2025/03/12

(Des)Confiança

Terminou, sem glória, mais uma legislatura governamental, inaugurada há precisamente um ano e um dia. Como era de esperar, a Moção de Confiança, apresentada pelo primeiro-ministro, foi chumbada pela maioria do Parlamento e, de acordo com a Constituição, o governo caiu. 

Não foi bonita de ver, a sessão parlamentar de ontem, uma das mais longas dos últimos anos, que alguns comentadores já apelidaram de histórica. Cinco horas de debate, nem sempre transparente.

Como chegámos aqui, é provavelmente a pergunta que muito boa gente estará a fazer neste momento, ainda que os sinais da crise fossem por demais evidentes nas últimas semanas. 

Enredado numa situação de incompatibilidades entre o cargo político que desempenhava e os negócios privados de que beneficiava, o primeiro-ministro demorou a reconhecer o óbvio e, quando o fez, foi de tal modo evasivo, que pouco mais restava do que a demissão. 

Escolheu não fazê-lo, argumentando nada ter a esconder, enquanto apresentava provas que foram sendo progressivamente desmontadas por diversos orgãos de comunicação social (Correio da Manhã e Expresso), afinal os detonadores desta crise. Quando os argumentos começaram a escassear, surgiram as as primeiras moções de censura (Chega e PCP) que não obtiveram o consenso da Assembleia da República. 

É neste contexto, de desconfiança geral, que o PS avança com um requerimento para a criação de uma Comissão Parlamentar de Inquérito (CPI), que permitiria ao governo continuar em funções até ao apuramento dos factos. No fundo, uma forma hábil de manter o governo, enquanto o primeiro-ministro seria "cozido em lume brando" e dando tempo à oposição para se reorganizar.

Percebendo o perigo, Montenegro tentou uma última cartada, ao propor uma Moção de Confiança, que atiraria o ónus da prova para a oposição. Em si, uma forma hábil de culpar o PS, pelo eventual derrube do governo, o que viria a confirmar-se.

Resta saber quem tirará mais dividendos desta crise institucional,  que obrigará o país a ir a eleições pela terceira vez em três anos (uma solução que a maioria da população não vê com bons olhos), mas que acabou por tornar-se inevitável.

E agora? 

Segue-se o ritual previsto em situações similares: o Presidente da República auscultará os partidos com representação parlamentar, seguir-se-á o Conselho de Estado e, finalmente, a marcação de uma data definitiva para as Eleições Legislativas, que não devem acontecer antes de 11 de Maio. 

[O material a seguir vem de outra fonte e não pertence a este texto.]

import Mathlib
import Summits.ResolutionOfSingularities.ResolutionOfSingularities.Theorems.WeightedInvariantLocalWeightedDropPolyDescentNewtonTwo

/-!
# `WeightedInvariant.LocalWeightedDrop`, stub S3ρ: the monic polyhedron descent — CONSEQUENCES OF MINIMALITY of the well-prepared polygon: WP-uniqueness of `(α,β)`, `(ε,ζ)`; permissibility passes to the prepared re-centring (piece ρ-T, part 1)

Crux item stmt-ResolutionOfSingularities-8899 `LocalWeightedDrop` (route `ResolutionOfSingularities/WeightedInvariant`), registered skeleton v30
(09f812eb3be8b7d8), stub S3ρ `stub_wildMonicSurfaceReductionWon`.  [OURS · L1 W4.3, chain w43, lead prover (gen 3); a LINE UNDER THE STUB: the
monic polyhedron descent (second key to S3ρ, memo `L/res-L1-w43-lead-1/g3/S3RHO-CJS-MEMO.md`, line file `poly_descent_line_v1.lean` evidence on
stmt-8899), MODEL Cossart–Jannsen–Saito LNM 2270 Ch. 8/11–13 for `J = (y^d + Σ_{j<d} A_j y^j)`, `e = 2`, `k = k̄`; nothing here is a statement of
any manuscript.]

All statements take Hironaka's MINIMALITY as a HYPOTHESIS `hmin` (the line's sub-stub `stub_polyMinimality`: re-centring a well-prepared position
never lowers a positive weight's minimum on the scaled Newton set), so they are usable before (ρ-M) lands.
* `shift_shift`, `shift_zero'`, `shift_shift_neg` — Taylor shifts compose (`Polynomial.taylor_taylor` through stub-7's `WildMonic.taylor_monicPoly`);
* `alphaL_shift_le`, `betaL_shift_le`, `epsL_shift_le`, `zetaL_shift_le` — a re-centring of a WP position has `α′ ≤ α` (then `β′ ≤ β` on equal columns),
  `ε′ ≤ ε` (then `ζ′ ≤ ζ`) — weights `(M,1)` / `(1,M)`;
* `invariants_eq_of_wellPrepared` — TWO WELL-PREPARED positions differing by a re-centring have the same `α, β, ε, ζ` (degree-2 instance
  `MonicDescent.…WPUnique`);
* `isPermissibleTwoT/OneT_of_wellPrepared_shift` — if SOME re-centring of `S` is permissible for `V(y,u₂)` (resp. `V(y,u₁)`) then so is every well-prepared one
  (degree-2 instance `MonicDescent.isPermissibleTwo_prep_shear`).
-/

set_option linter.dupNamespace false -- mandated namespace of this single-conjunct summit

noncomputable section

namespace Summit.ResolutionOfSingularities.ResolutionOfSingularities.Theorems

namespace PolyDescent

open MvPowerSeries MonicDescent WildMonic Literature.RingTheory.TwoVariableSeries

variable {k : Type} [Field k]

/-! ## Taylor shifts compose -/

/-- Re-centrings compose additively: `shift (shift A ψ) ψ′ = shift A (ψ′ + ψ)`. -/
theorem shift_shift {R : Type*} [CommRing R] [Nontrivial R] (d : ℕ) (A : Fin d → R) (ψ ψ' : R) :
    shift d (shift d A ψ) ψ' = shift d A (ψ' + ψ) := by
  funext j
  show (Polynomial.taylor ψ' (monicPoly d (shift d A ψ))).coeff (j : ℕ) = (Polynomial.taylor (ψ' + ψ) (monicPoly d A)).coeff (j : ℕ)
  rw [← taylor_monicPoly, Polynomial.taylor_taylor]

/-- The trivial re-centring. -/
theorem shift_zero' {R : Type*} [CommRing R] [Nontrivial R] (d : ℕ) (A : Fin d → R) : shift d A 0 = A := by
  funext j
  unfold shift
  rw [Polynomial.taylor_zero, coeff_monicPoly_of_lt]

/-- Undoing a re-centring: `shift (shift A ψ) (−ψ) = A`. -/
theorem shift_shift_neg {R : Type*} [CommRing R] [Nontrivial R] (d : ℕ) (A : Fin d → R) (ψ : R) : shift d (shift d A ψ) (-ψ) = A := by
  rw [shift_shift, neg_add_cancel, shift_zero']

/-! ## Weights on `ℕ²` -/

/-- The weight `(a, b)` of a point of `ℕ²`. -/
theorem weight_fin_two_eq (a b : ℕ) (P : Fin 2 →₀ ℕ) :
    Finsupp.weight (fun i : Fin 2 => if i = 0 then a else b) P = a * P 0 + b * P 1 := by
  rw [Finsupp.weight_apply, Finsupp.sum_fintype _ _ (by simp)]
  simp [Fin.sum_univ_two]
  ring

/-! ## Consequences of MINIMALITY: a well-prepared re-centring never lowers `α`, then `β`; nor `ε`, then `ζ` -/

section Compare

variable {d : ℕ}
  (hmin : ∀ (B : Fin d → MvPowerSeries (Fin 2) k) (ψ : MvPowerSeries (Fin 2) k), WellPrepared d B → IsPosT d B → constantCoeff ψ = 0 →
    ∀ w : Fin 2 → ℕ, (∀ i, 0 < w i) → ∀ P ∈ newtonSet B, ∃ Q ∈ newtonSet (shift d B ψ), Finsupp.weight w Q ≤ Finsupp.weight w P)
include hmin

/-- If `B` is a well-prepared position then the support of every re-centring `shift B ψ` reaches at least as far LEFT as `α(B)` … precisely:
`α(shift B ψ) ≤ α(B)`. -/
theorem alphaL_shift_le {B : Fin d → MvPowerSeries (Fin 2) k} {ψ : MvPowerSeries (Fin 2) k} (hWP : WellPrepared d B) (hpos : IsPosT d B)
    (hψ : constantCoeff ψ = 0) (hne : (newtonSet B).Nonempty) :
    alphaL (newtonSet (shift d B ψ)) ≤ alphaL (newtonSet B) := by
  obtain ⟨P, hP, hP0⟩ := exists_eq_alphaL hne
  obtain ⟨Q, hQ, hQw⟩ := hmin B ψ hWP hpos hψ (fun i => if i = 0 then P 1 + 1 else 1)
    (fun i => by fin_cases i <;> simp) P hP
  rw [weight_fin_two_eq, weight_fin_two_eq] at hQw
  have hQ0 := alphaL_le hQ
  rw [← hP0]
  by_contra hlt
  push Not at hlt
  have : P 0 + 1 ≤ Q 0 := by omega
  nlinarith

/-- … and on the column `α(B)` no point of `shift B ψ` lies below `β(B)`: if `α(shift B ψ) = α(B)` then `β(shift B ψ) ≤ β(B)`. -/
theorem betaL_shift_le {B : Fin d → MvPowerSeries (Fin 2) k} {ψ : MvPowerSeries (Fin 2) k} (hWP : WellPrepared d B) (hpos : IsPosT d B)
    (hψ : constantCoeff ψ = 0) (hne : (newtonSet B).Nonempty) (hα : alphaL (newtonSet (shift d B ψ)) = alphaL (newtonSet B)) :
    betaL (newtonSet (shift d B ψ)) ≤ betaL (newtonSet B) := by
  obtain ⟨P, hP, hP0, hP1⟩ := exists_eq_betaL hne
  obtain ⟨Q, hQ, hQw⟩ := hmin B ψ hWP hpos hψ (fun i => if i = 0 then P 1 + 1 else 1)
    (fun i => by fin_cases i <;> simp) P hP
  rw [weight_fin_two_eq, weight_fin_two_eq] at hQw
  have hQ0 := alphaL_le hQ
  rw [hα, ← hP0] at hQ0
  rcases Nat.eq_or_lt_of_le hQ0 with heq | hlt
  · have hQ1 := betaL_le hQ (by rw [← heq, hα, hP0])
    rw [← hP1]
    have : Q 1 ≤ P 1 := by rw [← heq] at hQw; omega
    exact le_trans hQ1 this
  · exfalso
    have : P 0 + 1 ≤ Q 0 := by omega
    nlinarith

/-- The ROW version: `ε(shift B ψ) ≤ ε(B)`. -/
theorem epsL_shift_le {B : Fin d → MvPowerSeries (Fin 2) k} {ψ : MvPowerSeries (Fin 2) k} (hWP : WellPrepared d B) (hpos : IsPosT d B)
    (hψ : constantCoeff ψ = 0) (hne : (newtonSet B).Nonempty) :
    epsL (newtonSet (shift d B ψ)) ≤ epsL (newtonSet B) := by
  obtain ⟨P, hP, hP1⟩ := exists_eq_epsL hne
  obtain ⟨Q, hQ, hQw⟩ := hmin B ψ hWP hpos hψ (fun i => if i = 0 then 1 else P 0 + 1)
    (fun i => by fin_cases i <;> simp) P hP
  rw [weight_fin_two_eq, weight_fin_two_eq] at hQw
  have hQ1 := epsL_le hQ
  rw [← hP1]
  by_contra hlt
  push Not at hlt
  have : P 1 + 1 ≤ Q 1 := by omega
  nlinarith

/-- … and `ζ(shift B ψ) ≤ ζ(B)` when the lowest rows agree. -/
theorem zetaL_shift_le {B : Fin d → MvPowerSeries (Fin 2) k} {ψ : MvPowerSeries (Fin 2) k} (hWP : WellPrepared d B) (hpos : IsPosT d B)
    (hψ : constantCoeff ψ = 0) (hne : (newtonSet B).Nonempty) (hε : epsL (newtonSet (shift d B ψ)) = epsL (newtonSet B)) :
    zetaL (newtonSet (shift d B ψ)) ≤ zetaL (newtonSet B) := by
  obtain ⟨P, hP, hP1, hP0⟩ := exists_eq_zetaL hne
  obtain ⟨Q, hQ, hQw⟩ := hmin B ψ hWP hpos hψ (fun i => if i = 0 then 1 else P 0 + 1)
    (fun i => by fin_cases i <;> simp) P hP
  rw [weight_fin_two_eq, weight_fin_two_eq] at hQw
  have hQ1 := epsL_le hQ
  rw [hε, ← hP1] at hQ1
  rcases Nat.eq_or_lt_of_le hQ1 with heq | hlt
  · have hQ0 := zetaL_le hQ (by rw [← heq, hε, hP1])
    rw [← hP0]
    have : Q 0 ≤ P 0 := by rw [← heq] at hQw; omega
    exact le_trans hQ0 this
  · exfalso
    have : P 1 + 1 ≤ Q 1 := by omega
    nlinarith

/-- WP-UNIQUENESS OF `(α, β)` and `(ε, ζ)`: two WELL-PREPARED positions that differ by a re-centring have the same four invariants (both polygons are
the characteristic polygon).  Degree-2 instance: `MonicDescent.alphaL_betaL_eq_of_wellPrepared` / `epsL_zetaL_eq_of_wellPrepared` (…WPUnique). -/
theorem invariants_eq_of_wellPrepared {B : Fin d → MvPowerSeries (Fin 2) k} {ψ : MvPowerSeries (Fin 2) k}
    (hWP : WellPrepared d B) (hpos : IsPosT d B) (hψ : constantCoeff ψ = 0) (hne : (newtonSet B).Nonempty)
    (hWP' : WellPrepared d (shift d B ψ)) (hpos' : IsPosT d (shift d B ψ)) (hne' : (newtonSet (shift d B ψ)).Nonempty) :
    alphaL (newtonSet (shift d B ψ)) = alphaL (newtonSet B) ∧ betaL (newtonSet (shift d B ψ)) = betaL (newtonSet B) ∧
    epsL (newtonSet (shift d B ψ)) = epsL (newtonSet B) ∧ zetaL (newtonSet (shift d B ψ)) = zetaL (newtonSet B) := by
  have hψ' : constantCoeff (-ψ) = 0 := by rw [map_neg, hψ, neg_zero]
  have hback : shift d (shift d B ψ) (-ψ) = B := shift_shift_neg d B ψ
  have hα : alphaL (newtonSet (shift d B ψ)) = alphaL (newtonSet B) := by
    apply le_antisymm (alphaL_shift_le hmin hWP hpos hψ hne)
    have h := alphaL_shift_le hmin hWP' hpos' hψ' hne'
    rwa [hback] at h
  have hε : epsL (newtonSet (shift d B ψ)) = epsL (newtonSet B) := by
    apply le_antisymm (epsL_shift_le hmin hWP hpos hψ hne)
    have h := epsL_shift_le hmin hWP' hpos' hψ' hne'
    rwa [hback] at h
  refine ⟨hα, ?_, hε, ?_⟩
  · apply le_antisymm (betaL_shift_le hmin hWP hpos hψ hne hα)
    have h := betaL_shift_le hmin hWP' hpos' hψ' hne' (by rw [hback]; exact hα.symm)
    rwa [hback] at h
  · apply le_antisymm (zetaL_shift_le hmin hWP hpos hψ hne hε)
    have h := zetaL_shift_le hmin hWP' hpos' hψ' hne' (by rw [hback]; exact hε.symm)
    rwa [hback] at h

/-- PERMISSIBILITY OF `V(y,u₂)` PASSES TO THE WELL-PREPARED RE-CENTRING: if SOME re-centring `shift S ψ′` of `S` has `u₂^{d−j} ∣` every slot and
`B = shift S ψ` is a well-prepared position, then so does `B` (its polygon is the smallest one).  Degree-2 instance:
`MonicDescent.isPermissibleTwo_prep_shear`. -/
theorem isPermissibleTwoT_of_wellPrepared_shift {S : Fin d → MvPowerSeries (Fin 2) k} {ψ ψ' : MvPowerSeries (Fin 2) k}
    (hperm : IsPermissibleTwoT d (shift d S ψ')) (hψ : constantCoeff ψ = 0) (hψ' : constantCoeff ψ' = 0)
    (hWP : WellPrepared d (shift d S ψ)) (hpos : IsPosT d (shift d S ψ)) :
    IsPermissibleTwoT d (shift d S ψ) := by
  intro j e he
  set B := shift d S ψ with hB
  have hrel : shift d B (ψ' - ψ) = shift d S ψ' := by rw [hB, shift_shift, sub_add_cancel]
  have hP : slotWeight d j • e ∈ newtonSet B := ⟨j, e, he, rfl⟩
  set M : ℕ := slotWeight d j * e 0 + 1 with hM
  obtain ⟨Q, hQ, hQw⟩ := hmin B (ψ' - ψ) hWP hpos (by rw [map_sub, hψ, hψ', sub_zero])
    (fun i => if i = 0 then 1 else M) (fun i => by fin_cases i <;> simp [hM]) _ hP
  rw [weight_fin_two_eq, weight_fin_two_eq] at hQw
  simp only [Finsupp.smul_apply, smul_eq_mul, one_mul] at hQw
  rw [hrel] at hQ
  obtain ⟨j', e', he', rfl⟩ := hQ
  have hQ1 : d.factorial ≤ slotWeight d j' * e' 1 := by
    rw [← slotWeight_mul_sub j']; exact Nat.mul_le_mul_left _ (hperm j' e' he')
  simp only [Finsupp.smul_apply, smul_eq_mul] at hQw
  have hws := slotWeight_mul_sub j
  have hwpos := slotWeight_pos j
  have h2 : M * d.factorial < M * (slotWeight d j * e 1 + 1) := by
    have hc : slotWeight d j * e 0 < M := by rw [hM]; exact Nat.lt_succ_self _
    calc M * d.factorial ≤ M * (slotWeight d j' * e' 1) := Nat.mul_le_mul_left _ hQ1
      _ ≤ slotWeight d j * e 0 + M * (slotWeight d j * e 1) := by linarith [Nat.zero_le (slotWeight d j' * e' 0)]
      _ < M + M * (slotWeight d j * e 1) := by linarith
      _ = M * (slotWeight d j * e 1 + 1) := by ring
  have h3 : d.factorial < slotWeight d j * e 1 + 1 := Nat.lt_of_mul_lt_mul_left h2
  -- hence `d! ≤ w_j e₁`, i.e. `d − j ≤ e₁`
  by_contra hlt
  push Not at hlt
  have h1 : slotWeight d j * e 1 + slotWeight d j ≤ d.factorial := by
    rw [← hws, ← Nat.mul_succ]; exact Nat.mul_le_mul_left _ hlt
  linarith

/-- Likewise for `V(y,u₁)`. -/
theorem isPermissibleOneT_of_wellPrepared_shift {S : Fin d → MvPowerSeries (Fin 2) k} {ψ ψ' : MvPowerSeries (Fin 2) k}
    (hperm : IsPermissibleOneT d (shift d S ψ')) (hψ : constantCoeff ψ = 0) (hψ' : constantCoeff ψ' = 0)
    (hWP : WellPrepared d (shift d S ψ)) (hpos : IsPosT d (shift d S ψ)) :
    IsPermissibleOneT d (shift d S ψ) := by
  intro j e he
  set B := shift d S ψ with hB
  have hrel : shift d B (ψ' - ψ) = shift d S ψ' := by rw [hB, shift_shift, sub_add_cancel]
  have hP : slotWeight d j • e ∈ newtonSet B := ⟨j, e, he, rfl⟩
  set M : ℕ := slotWeight d j * e 1 + 1 with hM
  obtain ⟨Q, hQ, hQw⟩ := hmin B (ψ' - ψ) hWP hpos (by rw [map_sub, hψ, hψ', sub_zero])
    (fun i => if i = 0 then M else 1) (fun i => by fin_cases i <;> simp [hM]) _ hP
  rw [weight_fin_two_eq, weight_fin_two_eq] at hQw
  simp only [Finsupp.smul_apply, smul_eq_mul, one_mul] at hQw
  rw [hrel] at hQ
  obtain ⟨j', e', he', rfl⟩ := hQ
  have hQ0 : d.factorial ≤ slotWeight d j' * e' 0 := by
    rw [← slotWeight_mul_sub j']; exact Nat.mul_le_mul_left _ (hperm j' e' he')
  simp only [Finsupp.smul_apply, smul_eq_mul] at hQw
  have hws := slotWeight_mul_sub j
  have hwpos := slotWeight_pos j
  have h2 : M * d.factorial < M * (slotWeight d j * e 0 + 1) := by
    have hc : slotWeight d j * e 1 < M := by rw [hM]; exact Nat.lt_succ_self _
    calc M * d.factorial ≤ M * (slotWeight d j' * e' 0) := Nat.mul_le_mul_left _ hQ0
      _ ≤ M * (slotWeight d j * e 0) + slotWeight d j * e 1 := by linarith [Nat.zero_le (slotWeight d j' * e' 1)]
      _ < M * (slotWeight d j * e 0) + M := by linarith
      _ = M * (slotWeight d j * e 0 + 1) := by ring
  have h3 : d.factorial < slotWeight d j * e 0 + 1 := Nat.lt_of_mul_lt_mul_left h2
  by_contra hlt
  push Not at hlt
  have h1 : slotWeight d j * e 0 + slotWeight d j ≤ d.factorial := by
    rw [← hws, ← Nat.mul_succ]; exact Nat.mul_le_mul_left _ hlt
  linarith

end Compare

end PolyDescent

end Summit.ResolutionOfSingularities.ResolutionOfSingularities.Theorems

end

Conclusões provisórias: ainda que seja cedo para avaliar os "estragos" causados por uma crise que ninguém pediu, a verdade é que tudo pode ficar na mesma e esse será, certamente, um mau resultado. A acreditar nas sondagens (publicadas antes da crise), não haveria grandes alterações de voto nas principais formações políticas (AD, PS e Chega) que manteriam, sensivelmente, as percentagens do ano passado. Já o lugar dos principais líderes partidários (respectivamente, Luís Montenegro e Pedro Nuno Santos) estará em perigo, pois não é provável que o derrotado se mantenha no cargo. Quem perder, sai. Esta é a lógica implacável dos partidos democráticos. Apenas o Chega, partido autocrático de um homem só, não terá esse problema. Também nestas eleições, a escolha será entre democracia e autoritarismo. 

Venham as eleições!

2 comentários:

Carlos A. Augusto disse...

Sim, em resumo, este é o "filme" da crise. Só não concordo com a afirmação de que a população não vê com bons olhos as eleições. Não me parece assim tão fácil tirar essa conclusão.
A população, ou vê mesmo com bons olhos ir para eleições, depois do desastre anunciado que foi a gestão do último ano ou não vê nada. E então leva com o que aí vier e vai a banhos a seguir ao voto, que o verão vem logo aí a seguir e o bronze do ano passado já se gastou...

rui mota disse...

A afirmação não é minha. Dizem os estudos de opinião que a maioria dos inquiridos (77%) não quer eleições. Ainda hoje, nas entrevistas ad-hoc feitas em Lisboa e no Porto, quase todos os inquiridos disseram estarem "fartos" de eleições. Aliás, prevê-se um aumento da abstenção, o que pode significar esse mesmo cansaço. Vamos ver.